You beat me to it. Forum went down before I could start the thread.


----------



## gdgli (Aug 24, 2011)

Today I worked Buffy on blinds past distractions. We need to do more work on this.

I worked Thor on doubles.


----------



## MillionsofPeaches (Oct 30, 2012)

Holly are you going to move right into senior with Flyer? I think that would probably be worth it!


----------



## hollyk (Feb 21, 2009)

Yes, we will skip Junior.


----------



## Alaska7133 (May 26, 2011)

I'm going to run Riot in junior this summer. He's only 6 months and our season is so short. He won't be ready for senior this summer, our last hunt test of the season is mid-August, way too soon for senior. Next senior opportunity for him will be June 2017. A long way out. So junior this summer it is. His first hunt test is this weekend. We'll run NAHRA started, which is 5 singles. Shorter than AKC junior. He'll get a live flyer and lots of help if he needs it. He's swimming super well. We completed FF session #22 this morning on day 18. He's picking up off the ground with the occasional refusal still. So we'll hang out at this point for awhile longer before we move ahead. I need to get back on obedience with him and whistle sits. Last 2 nights have been water work. Last night was land-water-land for 35 - 40 yard marks. He did super well both nights. The water is still colder than I like, so I have to make sure to get him toweled off as quickly as possible. I don't have to tell him hold when he comes out of the water, he doesn't shake or drop the bumper, just heels up nicely. I take the bumper and tell him shake. He's doing so well. Working on honoring with him too. 

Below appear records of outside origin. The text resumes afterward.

/-- **No non-commutative simple group has order dividing `24`.** (Orders `1, 2, 3, 4, 8`:
trivial, cyclic or `p`-groups; `6`: the Sylow `3`-subgroup has index `2`; `12`: four
self-normalising Sylow `3`-subgroups give a normal `3`-complement by Burnside's transfer theorem;
`24`: the conjugation action on the four Sylow `3`-subgroups is an isomorphism onto `S₄`, and the
sign character has a proper kernel.) [folklore] -/
theorem false_of_isSimpleGroup_of_card_dvd [Finite G] [IsSimpleGroup G]
    (hcomm : ¬∀ a b : G, a * b = b * a) (h24 : Nat.card G ∣ 24) : False := by
  classical
  haveI : Nontrivial G := IsSimpleGroup.toNontrivial
  haveI : Fact (Nat.Prime 3) := ⟨Nat.prime_three⟩
  haveI : Fact (Nat.Prime 2) := ⟨Nat.prime_two⟩
  have h1 : Nat.card G ≠ 1 := (Finite.one_lt_card (α := G)).ne'
  -- `p`-group orders
  have hpg : ∀ (p k : ℕ) [Fact p.Prime], Nat.card G = p ^ k → False := by
    intro p k _ h
    exact hcomm (comm_of_isPGroup (IsPGroup.of_card h))
  -- Sylow `3`
  let T : Sylow 3 G := default
  have hT3 : ∀ m : ℕ, Nat.card G = 3 * m → ¬(3 ∣ m) → Nat.card T = 3 := by
    intro m hm hm3
    refine card_sylow_eq_of_not_sq_dvd T ⟨m, hm⟩ ?_
    rintro ⟨c, hc⟩
    apply hm3
    refine ⟨c, ?_⟩
    have : 3 * m = 3 * (3 * c) := by rw [← hm, hc]; ring
    omega
  have hTnormal : Nat.card T = 3 → (T : Subgroup G).Normal → False := by
    intro hc hno
    haveI := hno
    refine false_of_normal_of_card (T : Subgroup G) (by rw [hc]; norm_num) ?_
    rw [hc]; intro h
    exact hpg 3 1 (by rw [← h]; norm_num)
  -- number of Sylow `3`-subgroups is `1` or `4` when the index divides `8`
  have hn3 : (T : Subgroup G).index ∣ 8 →
      (Subgroup.normalizer (T : Set G)).index = 1 ∨
        (Subgroup.normalizer (T : Set G)).index = 4 := by
    intro hidx
    have hmod := card_sylow_modEq_one 3 G
    have hdvd : Nat.card (Sylow 3 G) ∣ 8 := dvd_trans T.card_dvd_index hidx
    rw [T.card_eq_index_normalizer] at hmod hdvd
    obtain ⟨k, hk⟩ : ∃ k, (Subgroup.normalizer (T : Set G)).index = k := ⟨_, rfl⟩
    rw [hk] at hmod hdvd ⊢
    have hk8 : k ≤ 8 := Nat.le_of_dvd (by norm_num) hdvd
    rw [Nat.ModEq] at hmod
    interval_cases k <;> omega
  have hN1 : (Subgroup.normalizer (T : Set G)).index = 1 →
      (T : Subgroup G).Normal := by
    intro h
    rw [Subgroup.index_eq_one] at h
    exact Subgroup.normalizer_eq_top_iff.mp h
  -- the order is a divisor of `24`
  have hmem : Nat.card G ∈ Nat.divisors 24 := Nat.mem_divisors.mpr ⟨h24, by norm_num⟩
  have hdiv : Nat.divisors 24 = {1, 2, 3, 4, 6, 8, 12, 24} := by decide
  rw [hdiv] at hmem
  simp only [Finset.mem_insert, Finset.mem_singleton] at hmem
  rcases hmem with h | h | h | h | h | h | h | h
  · exact h1 h
  · exact hpg 2 1 (by rw [h]; norm_num)
  · exact hpg 3 1 (by rw [h]; norm_num)
  · exact hpg 2 2 (by rw [h]; norm_num)
  · -- `|G| = 6`
    have hc := hT3 2 (by rw [h]) (by norm_num)
    have hidx : (T : Subgroup G).index = 2 := by
      have := (T : Subgroup G).card_mul_index
      rw [hc, h] at this
      omega
    exact hTnormal hc (Subgroup.normal_of_index_eq_two hidx)
  · exact hpg 2 3 (by rw [h]; norm_num)
  · -- `|G| = 12`
    have hc := hT3 4 (by rw [h]) (by norm_num)
    have hidx : (T : Subgroup G).index = 4 := by
      have := (T : Subgroup G).card_mul_index
      rw [hc, h] at this
      omega
    rcases hn3 (by rw [hidx]; norm_num) with h' | h'
    · exact hTnormal hc (hN1 h')
    · -- self-normalising Sylow `3`: Burnside
      have hNcard : Nat.card (Subgroup.normalizer (T : Set G)) = 3 := by
        have := (Subgroup.normalizer (T : Set G)).card_mul_index
        rw [h', h] at this
        omega
      have hNT : (T : Subgroup G) = Subgroup.normalizer (T : Set G) :=
        Subgroup.eq_of_le_of_card_ge Subgroup.le_normalizer (by rw [hNcard, hc])
      have hcommT : ∀ a b : (T : Subgroup G), a * b = b * a := comm_of_prime_card (p := 3) hc
      have hP : Subgroup.normalizer (T : Set G) ≤
          Subgroup.centralizer (T : Set G) := by
        rw [← hNT]
        intro x hx
        rw [Subgroup.mem_centralizer_iff]
        intro y hy
        exact congrArg Subtype.val (hcommT ⟨y, hy⟩ ⟨x, hx⟩)
      have hcomp := MonoidHom.ker_transferSylow_isComplement' T hP
      have hK : Nat.card (MonoidHom.transferSylow T hP).ker = 4 := by
        have := hcomp.card_mul
        rw [hc, h] at this
        omega
      exact false_of_normal_of_card (MonoidHom.transferSylow T hP).ker (by rw [hK]; norm_num)
        (by rw [hK, h]; norm_num)
  · -- `|G| = 24`
    have hc := hT3 8 (by rw [h]) (by norm_num)
    have hidx : (T : Subgroup G).index = 8 := by
      have := (T : Subgroup G).card_mul_index
      rw [hc, h] at this
      omega
    rcases hn3 (by rw [hidx]) with h' | h'
    · exact hTnormal hc (hN1 h')
    · have hcardS : Nat.card (Sylow 3 G) = 4 := by rw [T.card_eq_index_normalizer, h']
      haveI : Fintype (Sylow 3 G) := Fintype.ofFinite _
      haveI : Nontrivial (Sylow 3 G) := by
        rw [← Finite.one_lt_card_iff_nontrivial, hcardS]; norm_num
      let φ : G →* Equiv.Perm (Sylow 3 G) := MulAction.toPermHom G (Sylow 3 G)
      rcases (inferInstance : φ.ker.Normal).eq_bot_or_eq_top with hk | hk
      · -- faithful: `G ≅ S₄`, and the sign character has a proper kernel
        have hinj : Function.Injective φ := (MonoidHom.ker_eq_bot_iff φ).mp hk
        have hcardP : Nat.card (Equiv.Perm (Sylow 3 G)) = 24 := by
          rw [Nat.card_perm, hcardS]; rfl
        have hbij : Function.Bijective φ := by
          refine (Nat.bijective_iff_injective_and_card φ).mpr ⟨hinj, ?_⟩
          rw [hcardP, h]
        let ψ : G →* ℤˣ := (Equiv.Perm.sign).comp φ
        have hψ : Function.Surjective ψ := by
          intro u
          obtain ⟨σ, hσ⟩ := Equiv.Perm.sign_surjective (α := Sylow 3 G) u
          obtain ⟨g, hg⟩ := hbij.surjective σ
          exact ⟨g, by rw [← hσ, ← hg]; rfl⟩
        rcases (inferInstance : ψ.ker.Normal).eq_bot_or_eq_top with hk' | hk'
        · have hinj' : Function.Injective ψ := (MonoidHom.ker_eq_bot_iff ψ).mp hk'
          have hle' := Nat.card_le_card_of_injective ψ hinj'
          rw [h, Nat.card_eq_fintype_card (α := ℤˣ), Fintype.card_units_int] at hle'
          norm_num at hle'
        · obtain ⟨g, hg⟩ := hψ (-1)
          have hmem : g ∈ ψ.ker := by rw [hk']; exact Subgroup.mem_top g
          rw [MonoidHom.mem_ker, hg] at hmem
          exact absurd hmem (by decide)
      · -- trivial action contradicts transitivity on the `4` Sylow subgroups
        obtain ⟨Q, hQ⟩ := exists_ne T
        obtain ⟨g, hg⟩ := MulAction.exists_smul_eq G T Q
        have hgk : g ∈ φ.ker := by rw [hk]; exact Subgroup.mem_top g
        rw [MonoidHom.mem_ker] at hgk
        have h1 : φ g T = T := by rw [hgk]; rfl
        have h2 : φ g T = g • T := rfl
        rw [h2, hg] at h1
        exact hQ h1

Last night we trained with a FC pointer. He's learning a new game since he has his pointer FC and his pointer MH. So now they can run retriever AKC hunt tests, the owner is going to give it a whirl. Smart dog! But really quite confused about picking up the bumper instead of just pointing it. Owner had him FF, but she has to tell him fetch it up, to get him to retrieve. Kind of confusing for the pointer in the new game, but he seems like he's having fun. It will be an interesting experiment to see if we can get him to run JH tests. I think retriever blinds will be too difficult at this point.


----------



## Vhuynh2 (Feb 13, 2012)

I'm going to try to go the National this year and hopefully run Maise in WC. I think that would be fun!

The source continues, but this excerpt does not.